Genetic variants that impact alternative polyadenylation in cancer represent candidate causal risk loci.
Bin LiYimin CaiCan ChenGaoyuan LiMing ZhangZequn LuFuwei ZhangJinyu HuangLinyun FanCaibo NingYanmin LiWenzhuo WangHui GengYizhuo LiuShuoni ChenHanting LiShuhui YangHeng ZhangWen TianZhongchao ZhuBin XuHeng LiHaijie LiMeng JinXiaoyang WangShaokai ZhangJiuyang LiuChao-Qun HuangXiaojun YangYongchang WeiYing ZhuJian-Bo TianXiaoping MiaoPublished in: Cancer research (2023)
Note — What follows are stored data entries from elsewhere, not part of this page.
import Summits.BirchSwinnertonDyer.BirchSwinnertonDyer.Theses.BiquadraticEisensteinDescent
import Summits.BirchSwinnertonDyer.BirchSwinnertonDyer.Theorems.BiquadraticEisensteinDescentHeegnerTwistCouplingInSupplySplitPrimeOrderFamilies
import HarnessLib

set_option linter.dupNamespace false -- `Summit.BirchSwinnertonDyer.BirchSwinnertonDyer.Theorems.…` (summit = sub, D-0017)
set_option autoImplicit false

/-!
# Crux `HeegnerTwistCouplingInSupply` (stmt-BirchSwinnertonDyer-21381), card `genus-doubling-free-box` —
# DOOR: the crux BY NAME from certified non-vanishing (the card's transfer `C ⟸ NVΩ`)

Route `BiquadraticEisensteinDescent` (cell `pub/bsd-wall`; width seat `bsd-wall-cm-bed-w4` g25; theorems only,
`--supports 21381`). Sequel of `…SplitPrimeOrderFamilies.lean` (the certificates).

The card's transfer statement, typed against the route decl: the crux `HeegnerTwistCouplingInSupply` follows from
**NVΩ (certified non-vanishing)** — «for every corner `(W, p)` there is a Heegner field `K′` for `N_W` with `|d_{K′}| > 4`,
`L(W^{d_{K′}}, 1) ≠ 0`, and `d_{K′}` inside a CERTIFIED `p`-free box: some known divisor `m ∣ h(K′)` with `p ∤ m` and
`√|d|·log|d| < π·p·lcm(m, 2^{ω(|d|)−1})`» — the genus box (G) is `m = 1`, the Mersenne box (M) is `m = n − 2` for
`d = x² − 2ⁿ` (`…SplitPrimeOrderFamilies.sub_two_dvd_classNumber_of_discr_eq_sq_sub_two_pow`). The class group has left
the problem: the crux's own `∀ B`-supply hypothesis is not used, and `p ∤ h(K′)` is discharged by
`not_dvd_classNumber_of_dvd_of_sqrt_mul_log_lt`.

* `heegnerTwistCouplingInSupply_of_certifiedNonvanishing` — ★ DOOR: NVΩ ⟹ the route decl BY NAME (conditional on NVΩ,
  which is research: an `L`-side engine producing non-vanishing Heegner twists of composite / Mersenne shape).
* `cruxConclusion_of_genus_witness`, `cruxConclusion_of_mersenne_witness` — pointwise forms at one `(W, p)`: ONE Heegner
  field in the genus box, resp. ONE Mersenne-shaped Heegner discriminant, with `L(W^d, 1) ≠ 0` gives the crux's conclusion.

HONEST FRAMING: glue only; NVΩ is open, and nothing here proves `L(W^d, 1) ≠ 0` for any `d`, C⁺, the crux, or BSD;
stmt-21381 is NOT closed. No definition, no named fact, no `sorry`; axioms standard.
[cite: Oesterle1988Gauss, II §3 Proposition p. 57 (27)] [cite: Cox2013, §3.B Thm. 3.15, §7.B Thm. 7.7]
-/

noncomputable section

open scoped Classical
open Literature.NumberTheory.EllipticCurves
open Summit.BirchSwinnertonDyer.BirchSwinnertonDyer.Theorems.SplitPrimeOrder

namespace Summit.BirchSwinnertonDyer.BirchSwinnertonDyer.Theorems.SplitPrimeOrderDoor

/-- ★ **DOOR: the crux `HeegnerTwistCouplingInSupply` BY NAME from certified non-vanishing (NVΩ).** If for every
`(W, p)` of the CM inert-bad corner (`W` CM of analytic rank one, `p ≥ 5` CM-inert and bad) there is an imaginary
quadratic Heegner field `K′` for `N_W` with `|d_{K′}| > 4`, `L(W^{d_{K′}}, 1) ≠ 0` and a certificate
`m ∣ h(K′)`, `p ∤ m`, `√|d_{K′}|·log|d_{K′}| < π·p·lcm(m, 2^{ω(|d_{K′}|)−1})`, then the crux holds (the certificate gives
`p ∤ h(K′)`; the crux's supply hypothesis is dropped). [folklore] -/
theorem heegnerTwistCouplingInSupply_of_certifiedNonvanishing
    (hNV : ∀ (W : WeierstrassCurve ℚ) [W.IsElliptic] [W.IsGloballyMinimal] (p : ℕ) [Fact p.Prime]
      [NeZero (W.conductorNorm ℤ)], W.HasCM → W.analyticRank = 1 → 5 ≤ p →
      Literature.NumberTheory.EllipticCurves.Rank1Residual.CMInert W p →
      ¬ Literature.NumberTheory.EllipticCurves.Rank1Residual.Good W p →
      ∃ (K : Type) (_ : Field K) (_ : NumberField K), IsImaginaryQuadratic K ∧
        4 < (NumberField.discr K).natAbs ∧ SatisfiesHeegnerHypothesis (W.conductorNorm ℤ) K ∧
        (W.quadraticTwist (NumberField.discr K : ℚ)).entireLFunction 1 ≠ 0 ∧
        ∃ m : ℕ, m ∣ NumberField.classNumber K ∧ ¬ p ∣ m ∧
          Real.sqrt ((NumberField.discr K).natAbs : ℝ) * Real.log ((NumberField.discr K).natAbs : ℝ) <
            Real.pi * (p * Nat.lcm m (2 ^ ((NumberField.discr K).natAbs.primeFactors.card - 1)) : ℕ)) :
    Summit.BirchSwinnertonDyer.BirchSwinnertonDyer.Theses.BiquadraticEisensteinDescent.HeegnerTwistCouplingInSupply := by
  intro W _ _ p _ _ hCM hr hp5 hin hbad _
  obtain ⟨K, iF, iN, hK, h4, hH, hL, m, hm, hpm, hlt⟩ := hNV W p hCM hr hp5 hin hbad
  have hp : p.Prime := Fact.out
  have hp2 : p ≠ 2 := by omega
  exact ⟨K, iF, iN, hK, h4, hH, hL, not_dvd_classNumber_of_dvd_of_sqrt_mul_log_lt hK h4 hm hp hp2 hpm hlt⟩

/-- **Pointwise, genus box (lever (G)).** At one `(W, p)` with `p` an odd prime: ONE imaginary quadratic Heegner field
`K′` for `N_W` with `|d_{K′}| > 4`, `L(W^{d_{K′}}, 1) ≠ 0` and `√|d_{K′}|·log|d_{K′}| < π·p·2^{ω(|d_{K′}|)−1}` gives the
conclusion of `HeegnerTwistCouplingInSupply` at `(W, p)`. [folklore] -/
theorem cruxConclusion_of_genus_witness (W : WeierstrassCurve ℚ) [W.IsElliptic] {p : ℕ} (hp : p.Prime)
    (hp2 : p ≠ 2) (K : Type) [Field K] [NumberField K] (hK : IsImaginaryQuadratic K)
    (h4 : 4 < (NumberField.discr K).natAbs) (hH : SatisfiesHeegnerHypothesis (W.conductorNorm ℤ) K)
    (hL : (W.quadraticTwist (NumberField.discr K : ℚ)).entireLFunction 1 ≠ 0)
    (hlt : Real.sqrt ((NumberField.discr K).natAbs : ℝ) * Real.log ((NumberField.discr K).natAbs : ℝ) <
      Real.pi * (p * 2 ^ ((NumberField.discr K).natAbs.primeFactors.card - 1) : ℕ)) :
    ∃ (K : Type) (_ : Field K) (_ : NumberField K), IsImaginaryQuadratic K ∧
      4 < (NumberField.discr K).natAbs ∧ SatisfiesHeegnerHypothesis (W.conductorNorm ℤ) K ∧
      (W.quadraticTwist (NumberField.discr K : ℚ)).entireLFunction 1 ≠ 0 ∧ ¬ p ∣ NumberField.classNumber K :=
  ⟨K, inferInstance, inferInstance, hK, h4, hH, hL, not_dvd_classNumber_of_sqrt_mul_log_lt_genus hK h4 hp hp2 hlt⟩

/-- **Pointwise, Mersenne box (lever (M)).** At one `(W, p)` with `p` an odd prime: ONE imaginary quadratic Heegner field
`K′` for `N_W` with `d_{K′} = x² − 2ⁿ` (`x` odd, `n ≥ 3`, `x² < 2^{n−1}`), `p ∤ n − 2`, `L(W^{d_{K′}}, 1) ≠ 0` and
`√|d_{K′}|·log|d_{K′}| < π·p·lcm(n − 2, 2^{ω(|d_{K′}|)−1})` gives the conclusion of `HeegnerTwistCouplingInSupply` at
`(W, p)` (`p ∤ h(K′)` by `not_dvd_classNumber_mersenne`). [folklore] -/
theorem cruxConclusion_of_mersenne_witness (W : WeierstrassCurve ℚ) [W.IsElliptic] {p : ℕ} (hp : p.Prime)
    (hp2 : p ≠ 2) (K : Type) [Field K] [NumberField K] (hK : IsImaginaryQuadratic K)
    {x : ℤ} {n : ℕ} (hn : 3 ≤ n) (hd : NumberField.discr K = x ^ 2 - 2 ^ n) (hx : Odd x)
    (hsmall : x ^ 2 < 2 ^ (n - 1)) (hpn : ¬ p ∣ n - 2)
    (hH : SatisfiesHeegnerHypothesis (W.conductorNorm ℤ) K)
    (hL : (W.quadraticTwist (NumberField.discr K : ℚ)).entireLFunction 1 ≠ 0)
    (hlt : Real.sqrt ((NumberField.discr K).natAbs : ℝ) * Real.log ((NumberField.discr K).natAbs : ℝ) <
      Real.pi * (p * Nat.lcm (n - 2) (2 ^ ((NumberField.discr K).natAbs.primeFactors.card - 1)) : ℕ)) :
    ∃ (K : Type) (_ : Field K) (_ : NumberField K), IsImaginaryQuadratic K ∧
      4 < (NumberField.discr K).natAbs ∧ SatisfiesHeegnerHypothesis (W.conductorNorm ℤ) K ∧
      (W.quadraticTwist (NumberField.discr K : ℚ)).entireLFunction 1 ≠ 0 ∧ ¬ p ∣ NumberField.classNumber K := by
  have h4 : 4 < (NumberField.discr K).natAbs := by
    have := four_mul_two_pow_lt_natAbs hn hd hsmall
    have h1 : 1 ≤ 2 ^ (n - 2 - 1) := Nat.one_le_two_pow
    omega
  exact ⟨K, inferInstance, inferInstance, hK, h4, hH, hL, not_dvd_classNumber_mersenne hK hn hd hx hsmall hp hp2 hpn hlt⟩

end Summit.BirchSwinnertonDyer.BirchSwinnertonDyer.Theorems.SplitPrimeOrderDoor

end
Alternative polyadenylation (APA) is emerging as a major mechanism of post-transcriptional regulation. APA can impact the development and progression of cancer, suggesting that the genetic determinants of APA might play an important role in regulating cancer risk. Here, we depicted a pan-cancer atlas of human APA quantitative trait loci (apaQTLs), containing approximately 0.7 million apaQTLs across 32 cancer types. Systematic multi-omics analyses indicated that cancer apaQTLs could contribute to APA regulation by altering poly(A) motifs, RNA binding proteins (RBP), and chromatin regulatory elements and were preferentially enriched in GWAS-identified cancer susceptibility loci. Moreover, apaQTL-related genes (aGenes) were broadly related to cancer signaling pathways, high mutational burden, immune infiltration, and drug response, implicating their potential as therapeutic targets. Furthermore, apaQTLs were mapped in Chinese colorectal cancer (CRC) tumor tissues and then screened for functional apaQTLs associated with CRC risk in 17,789 cases and 19,951 controls using GWAS-ChIP data, with independent validation in a large-scale population consisting of 6,024 cases and 10,022 controls. A multi-ancestry-associated apaQTL variant rs1020670 with a C>G change in DNM1L was identified, and the G allele contributed to an increased risk of CRC. Mechanistically, the risk variant promoted aberrant APA and facilitated higher usage of DNM1L proximal poly(A) sites mediated by the RBP CSTF2T, which led to higher expression of DNM1L with a short 3'UTR. This stabilized DNM1L to upregulate its expression, provoking CRC cell proliferation. Collectively, these findings generate a resource for understanding APA regulation and the genetic basis of human cancers, providing insights into cancer etiology.